Some researchers have also scrutinised the validity of the JAS as while it does correspond with observable characteristics of the Type A pattern, such as competitiveness and impatience, it has limited predictive power in health outcomes. Appels et al. (1987), in a longitudinal study of over 3,000 men, illustrated that JAS scores failed to predict heart attacks over a 9.5-year period. Similarly, Šmigelskas et al. (2014) concluded that Type A traits measured by the JAS were not significantly associated with cardiovascular or all-cause mortality, and challenged the validity of the JAS and asserted that it possesses low reliability and should not be used for predictive purposes. This undermines the JAS’s original role as a coronary risk screening tool. Further research by Pred, Spence, and Helmreich (1986) suggested how the Type A construct is multidimensional. They suggested two subcomponents in the JAS: Achievement Strivings and Impatience-Irritability, can have different effects for health and behavior.
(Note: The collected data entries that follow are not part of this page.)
import Summits.QuantumFields.YangMills.Theorems.BalabanUVNodesN15CovariantLandauTwoGridGreen
import HarnessLib

/-!
# Route «BalabanUVNodes», node N15 = NE2, road (c) — PROGRAMME (P-S), XXX: THE TWO-GRID η-DEFECT OF THE FLAT GRADIENT OF THE COVARIANT `G′(T)` (`∂G′(T)`) — via the SCALAR fixed point
# `Z = (Bᵀ − ℭ_N)∂G′(T)` whose step carries the BACKWARD-gradient kernel `S̄ₕ∂G′(1)`; flat inputs: the two-grid rows of `∂G′(1)` and `S̄ₕ∂G′(1)` (dag-n15-c g24, n15-c∕237; HOME HANDOFF «(G3)»)

Cell `pub-ymgap`, seat `pub-ymgap-dag-n15-c` (generation g24; R134 (a), s1; HUMAN RULING D-0062; chair R424 venue).  `bears_on: R4∕N15 · K3⁸ SpineGivenEndpointR13SepCoPHV
(stmt-QuantumFields-27366)`; filed `--supports stmt-QuantumFields-27366 --as helper` — COUNT-NEUTRAL.  One definition (`bBack`), theorems; 0 `sorry`.  Imports BY NAME n15-c∕235 (`idef_sDiag`, `idef_bContr`,
`hasMaj_sDiag_pull`, `hasMaj_bContr_pull`), 236 (`rows_mLetter_le`), 236a (`cGreen_eq_one_add_step_mul`, `bMulShift_transpose_mul_bMulShift`), 224–229 (local operators, rows, `cgrad_one_transpose_comp_B`),
215, lit-balaban∕b11 (`neumann_majorant`, `hasMaj_comp_exp`), the T⁴ cell (`idef_fix`, `idef_comp`).  Nothing in the tree is modified.

THE MECHANISM (n15-c∕229 one grid: `∂G′(T) = S₂ + ∂G′(1)(Bᵀ − ℭ_N)∂G′(T)`; two grids: the step `∂G′(1)(Bᵀ − ℭ_N)` contains the SHIFTED `Bᵀ = ℭ_Ñ S̄ₕ` (`Ñ_μ(z) = N_μ(z − e_μ)ᵀ`, `S̄ₕ` = `bBack`, the back shift
of bond fields along their own direction), whose intertwining defect on a general bond field costs a derivative — fatal on gradients.  CURE: the SCALAR unknown `Z = (Bᵀ − ℭ_N)∂G′(T)`:
`∂G′(T) = S₂ + ∂G′(1)·Z`, `Z = S_Z + K_Z·Z`, `K_Z = (Bᵀ − ℭ_N)∂G′(1) = ℭ_Ñ[S̄ₕ∂G′(1)] − ℭ_N[∂G′(1)]` — the shift is GLUED to the flat kernel (the backward gradient of `G′(1)`), so every two-grid
defect is again (unshifted multiplier's oscillation after a pull-back) + (FLAT two-grid kernel row), n15-c∕235's calculus; `T4EtaRateDefect.idef_fix` + `neumann_majorant` give `𝔇(Z′, Z)`, and
`𝔇(∂G′(T)′, ∂G′(T)) = 𝔇(S₂′, S₂) + ∂G′(1)′·𝔇(Z′, Z) + 𝔇(∂G′(1)′, ∂G′(1))·Z`.
* §1 `bBack`, `bBack_mulVec`, ★ `bMulShift_transpose_mulVec_eq` ∕ `mulVecLin_bMulShift_transpose` (`(𝔇_NS)ᵀ = ℭ_Ñ·S̄ₕ`);
* §2 ★★★ **`hasMaj_idef_cgrad_cGreen_of_flat`**: `∂′G′(T′)P̂_S − P̂_V∂G′(T) ≤ E_D·e^{−(δ−3s)d}`, `E_D` explicit (docstring), from: coarse rows `C_X, C_Y` (228∕229), flat kernel rows `C_D, C_D̄` (`∂G′(1)`,
  `S̄ₕ∂G′(1)`) on both grids, the two-grid defect `ε_X` of `G′(T)` (n15-c∕236), FLAT two-grid rows `ε_D, ε_D̄` of `∂G′(1)`, `S̄ₕ∂G′(1)`, oscillation letters `ω_N` (of `N′ − N∘pr` and of
  `Ñ′ − Ñ∘pr`), `ω_V` (of `div_n N`), `ω_m`, the averaging word's row `φ_Q`, transporter letters, smallness `θ′_Zc < 1`, `θ′_Z = (d+1)(n′ρ₁)(C_D̄′ + C_D′)`.

HONEST FRAMING ∕ LIMITS.  Bookkeeping over displayed rows; the flat kernel rows (one- and two-grid) are HYPOTHESES (the located flat analytic input of (G3)); MODEL carriers; NOT
[Balaban1985BackgroundPropagators] Lemma 3.3 ∕ Thm 3.4 ∕ (3.49) as printed; NE2⁺ NOT PRINTED; N15 of record untouched (DISCHARGED AS CONSUMED, p687738); counts UNMOVED (typed 28∕28 · discharged
8∕27); one finite 𝕋⁴ at fixed ε per index — NOT infinite volume ∕ OS ∕ mass gap ∕ Clay.  Restate-immune.
-/

noncomputable section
== Criticisms and contemporary relevance ==
The JAS has been the subject of severe criticism, especially in terms of predictive validity and theoretical clarity. While initial studies suggested a link between Type A behavior and coronary heart disease, more recent research has largely discredited this. Šmigelskas et al. (2014) found that Type A behavior was unable to predict premature mortality, which undermined one of the foundational assumptions of the JAS. Similarly, Rose (1987) displayed that the disparate findings across studies called for a reconceptualization of the Type A construct, which led to researchers analysing traits such as hostility and anger, that are more reliable predictors for coronary artery disease. There are also concerns about cultural and gender bias. Hayano et al. (1989) demonstrated that cultural context may influence how Type A traits are expressed, with Japanese participants job involvement items did not indicate position or pay rises as opposed to their American counterparts.
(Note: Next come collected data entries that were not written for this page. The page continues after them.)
import Literature.Probability.LatticeModels.SRWKilledWalkFunctionals
import Literature.Probability.RandomPlanarGeometry.ChordalLERWScalingLimit
import HarnessLib

/-!
# The site-killed Green's function only sees the component of the starting point;
# a reachability class of a site graph is a connected induced subgraph of `ℤ²`
— helper of stub `stub_greenConvergence` (GC) of line `symplectic-fermion-anchor`
(crux `SAWLoopFugacityFlow.AvoidanceLimit`, stmt-CriticalPhenomena-10649; lead c2 GC-sandwich
programme, brick W-B)

**What.** For a vertex set `A ⊆ ℤ²` let `siteGraph A` be the nearest-neighbour graph of `ℤ²` with
all sites outside `A` isolated (`ChordalLERW.siteGraph`), and for a start `u` let
`C = {x | (siteGraph A).Reachable u x}` be the reachability class of `u`.

* `killedGreen_siteGraph_eq_killedGreen_siteGraph_reachable` (registered signature): the Green's
  function of the simple random walk from `u` killed at its first non-`siteGraph A` step equals the
  one killed at its first non-`siteGraph C` step, `G_{A}(u, v) = G_{C}(u, v)`: a walk from `u`
  along `siteGraph A`-edges never leaves `C`, and on `C` the two graphs have the same edges.
  In fact the two `n`-step transition events coincide for every `n`
  (`killedTrans_siteGraph_eq_killedTrans_siteGraph_reachable`).
* `induce_setOf_reachable_connected` (registered signature): the subgraph of `ℤ²` induced on the
  reachability class `{x | (siteGraph A).Reachable b x}` is connected (it contains `b`, and a
  `siteGraph A`-walk from `b` is a walk of the induced graph).

**Proof.** Elementary graph combinatorics: `siteGraph C ≤ siteGraph A` always (two distinct
mutually reachable points both lie in `A`, by the first dart of a walk of positive length), and an
`A`-edge issued from a point of `C` is a `C`-edge; induction along the time parameter of the
transit event, resp. along a walk. Folklore; nothing from the literature is asserted here.
-/

noncomputable section

open scoped BigOperators Topology
open Filter Finset
open Literature.Probability.RandomPlanarGeometry Literature.Probability.LatticeModels

namespace Summit.CriticalPhenomena.SAWScalingLimit.Theorems.AvoidanceLimit.Anchor

/-! ## The reachability class and its site graph -/

/-- Two distinct points joined by a `siteGraph A`-walk lie in `A` (here: the starting point; the
walk has positive length and its first dart starts in `A`). [folklore] -/
theorem mem_of_siteGraph_reachable_of_ne {A : Set (Site 2)} {x y : Site 2}
    (h : (ChordalLERW.siteGraph A).Reachable x y) (hne : x ≠ y) : x ∈ A := by
  obtain ⟨w⟩ := h
  cases w with
  | nil => exact absurd rfl hne
  | cons hadj _ => exact (ChordalLERW.siteGraph_adj_iff.1 hadj).2.1

/-- The site graph of the reachability class of `u` is a subgraph of `siteGraph A`: an edge of it
joins two distinct points of the class, which are mutually `siteGraph A`-reachable, hence both in
`A`. [folklore] -/
theorem siteGraph_setOf_reachable_le (A : Set (Site 2)) (u : Site 2) :
    ChordalLERW.siteGraph {x : Site 2 | (ChordalLERW.siteGraph A).Reachable u x} ≤
      ChordalLERW.siteGraph A := by
  intro x y hxy
  obtain ⟨hzd, hx, hy⟩ := ChordalLERW.siteGraph_adj_iff.1 hxy
  have hxy' : (ChordalLERW.siteGraph A).Reachable x y := hx.symm.trans hy
  exact ChordalLERW.siteGraph_adj_iff.2 ⟨hzd, mem_of_siteGraph_reachable_of_ne hxy' hzd.ne,
    mem_of_siteGraph_reachable_of_ne hxy'.symm hzd.ne.symm⟩

/-- A `siteGraph A`-edge issued from a point of the reachability class of `u` is an edge of the
site graph of that class (its endpoint is again reachable). [folklore] -/
theorem siteGraph_setOf_reachable_adj {A : Set (Site 2)} {u x y : Site 2}
    (hx : (ChordalLERW.siteGraph A).Reachable u x) (hxy : (ChordalLERW.siteGraph A).Adj x y) :
    (ChordalLERW.siteGraph {z : Site 2 | (ChordalLERW.siteGraph A).Reachable u z}).Adj x y :=
  ChordalLERW.siteGraph_adj_iff.2 ⟨(ChordalLERW.siteGraph_adj_iff.1 hxy).1, hx,
    hx.trans hxy.reachable⟩

/-! ## The component lemma for the killed walk -/

/-- Along a path whose first `n` steps from `u` are `siteGraph A`-edges, every position up to
time `n` is `siteGraph A`-reachable from `u`. [folklore] -/
theorem siteGraph_reachable_pos {A : Set (Site 2)} {u : Site 2} {ω : SRW.PathSpace 2} {n : ℕ}
    (h : ∀ j < n, (ChordalLERW.siteGraph A).Adj (u + SRW.S ω j) (u + SRW.S ω (j + 1))) :
    ∀ j ≤ n, (ChordalLERW.siteGraph A).Reachable u (u + SRW.S ω j) := by
  intro j
  induction j with
  | zero =>
    intro _
    rw [SRW.S_zero, add_zero]
  | succ j ih =>
    intro hj
    exact (ih (Nat.le_of_succ_le hj)).trans (h j hj).reachable

/-- The transit events coincide: the first `n` steps from `u` are `siteGraph A`-edges iff they are
edges of the site graph of the reachability class of `u`. [folklore] -/
theorem forall_siteGraph_adj_iff_setOf_reachable {A : Set (Site 2)} (u : Site 2)
    (ω : SRW.PathSpace 2) (n : ℕ) :
    (∀ j < n, (ChordalLERW.siteGraph A).Adj (u + SRW.S ω j) (u + SRW.S ω (j + 1))) ↔
      ∀ j < n, (ChordalLERW.siteGraph
        {x : Site 2 | (ChordalLERW.siteGraph A).Reachable u x}).Adj
          (u + SRW.S ω j) (u + SRW.S ω (j + 1)) := by
  constructor
  · intro h j hj
    exact siteGraph_setOf_reachable_adj (siteGraph_reachable_pos h j hj.le) (h j hj)
  · intro h j hj
    exact siteGraph_setOf_reachable_le A u (h j hj)

/-- **The `n`-step transition functions of the walk killed off `siteGraph A` and of the walk
killed off the site graph of the component of the start coincide.** [folklore] -/
theorem killedTrans_siteGraph_eq_killedTrans_siteGraph_reachable (A : Set (Site 2)) (n : ℕ)
    (u v : Site 2) :
    SRW.killedTrans (ChordalLERW.siteGraph A) n u v =
      SRW.killedTrans (ChordalLERW.siteGraph
        {x : Site 2 | (ChordalLERW.siteGraph A).Reachable u x}) n u v := by
  unfold SRW.killedTrans
  exact congrArg (SRW.pathLaw 2).real
    (Set.ext fun ω => (forall_siteGraph_adj_iff_setOf_reachable u ω n).and Iff.rfl)

/-- **The site-killed Green's function only sees the component of the starting point**:
`G_{siteGraph A}(u, v) = G_{siteGraph C}(u, v)` for the `siteGraph A`-reachability class `C` of
`u` (termwise equality of the series). [folklore] -/
theorem killedGreen_siteGraph_eq_killedGreen_siteGraph_reachable :
    ∀ (A : Set (Site 2)) (u v : Site 2),
      SRW.killedGreen (ChordalLERW.siteGraph A) u v =
        SRW.killedGreen (ChordalLERW.siteGraph {x : Site 2 | (ChordalLERW.siteGraph A).Reachable u x}) u v := by
  intro A u v
  unfold SRW.killedGreen
  exact tsum_congr fun n => killedTrans_siteGraph_eq_killedTrans_siteGraph_reachable A n u v

/-! ## A reachability class induces a connected subgraph of `ℤ²` -/

/-- A `siteGraph A`-walk between two points of the reachability class of `b` is a walk of the
subgraph of `ℤ²` induced on that class (walk induction: every vertex of the walk is in the class,
every step is a nearest-neighbour step). [folklore] -/
theorem induce_setOf_reachable_reachable {A : Set (Site 2)} {b y z : Site 2}
    (w : (ChordalLERW.siteGraph A).Walk y z) (hy : (ChordalLERW.siteGraph A).Reachable b y)
    (hz : (ChordalLERW.siteGraph A).Reachable b z) :
    ((zdGraph 2).induce {x : Site 2 | (ChordalLERW.siteGraph A).Reachable b x}).Reachable
      ⟨y, hy⟩ ⟨z, hz⟩ := by
  induction w with
  | nil => exact SimpleGraph.Reachable.refl _
  | cons h p ih =>
    rename_i y c z
    have hc : (ChordalLERW.siteGraph A).Reachable b c := hy.trans h.reachable
    have hadj : ((zdGraph 2).induce
        {x : Site 2 | (ChordalLERW.siteGraph A).Reachable b x}).Adj ⟨y, hy⟩ ⟨c, hc⟩ :=
      (ChordalLERW.siteGraph_adj_iff.1 h).1
    exact hadj.reachable.trans (ih hc hz)

/-- **A reachability class of a site graph induces a connected subgraph of `ℤ²`**: it contains
`b`, and each of its points is joined to `b` inside it. [folklore] -/
theorem induce_setOf_reachable_connected :
    ∀ (A : Set (Site 2)) (b : Site 2),
      ((zdGraph 2).induce {x : Site 2 | (ChordalLERW.siteGraph A).Reachable b x}).Connected := by
  intro A b
  rw [SimpleGraph.connected_iff_exists_forall_reachable]
  refine ⟨⟨b, SimpleGraph.Reachable.refl b⟩, ?_⟩
  rintro ⟨x, hx⟩
  exact induce_setOf_reachable_reachable hx.some (SimpleGraph.Reachable.refl b) hx

end Summit.CriticalPhenomena.SAWScalingLimit.Theorems.AvoidanceLimit.Anchor

end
Although the JAS is no longer widely used in contemporary clinical practice, the JAS is still referenced in academic research and has historical importance in the development of personality-health psychology. It prompted greater investigation into relations between behavior patterns and stress and health outcomes (specifically for coronary heart disease), and contributed to the improvement of psychometric assessments in personality psychology.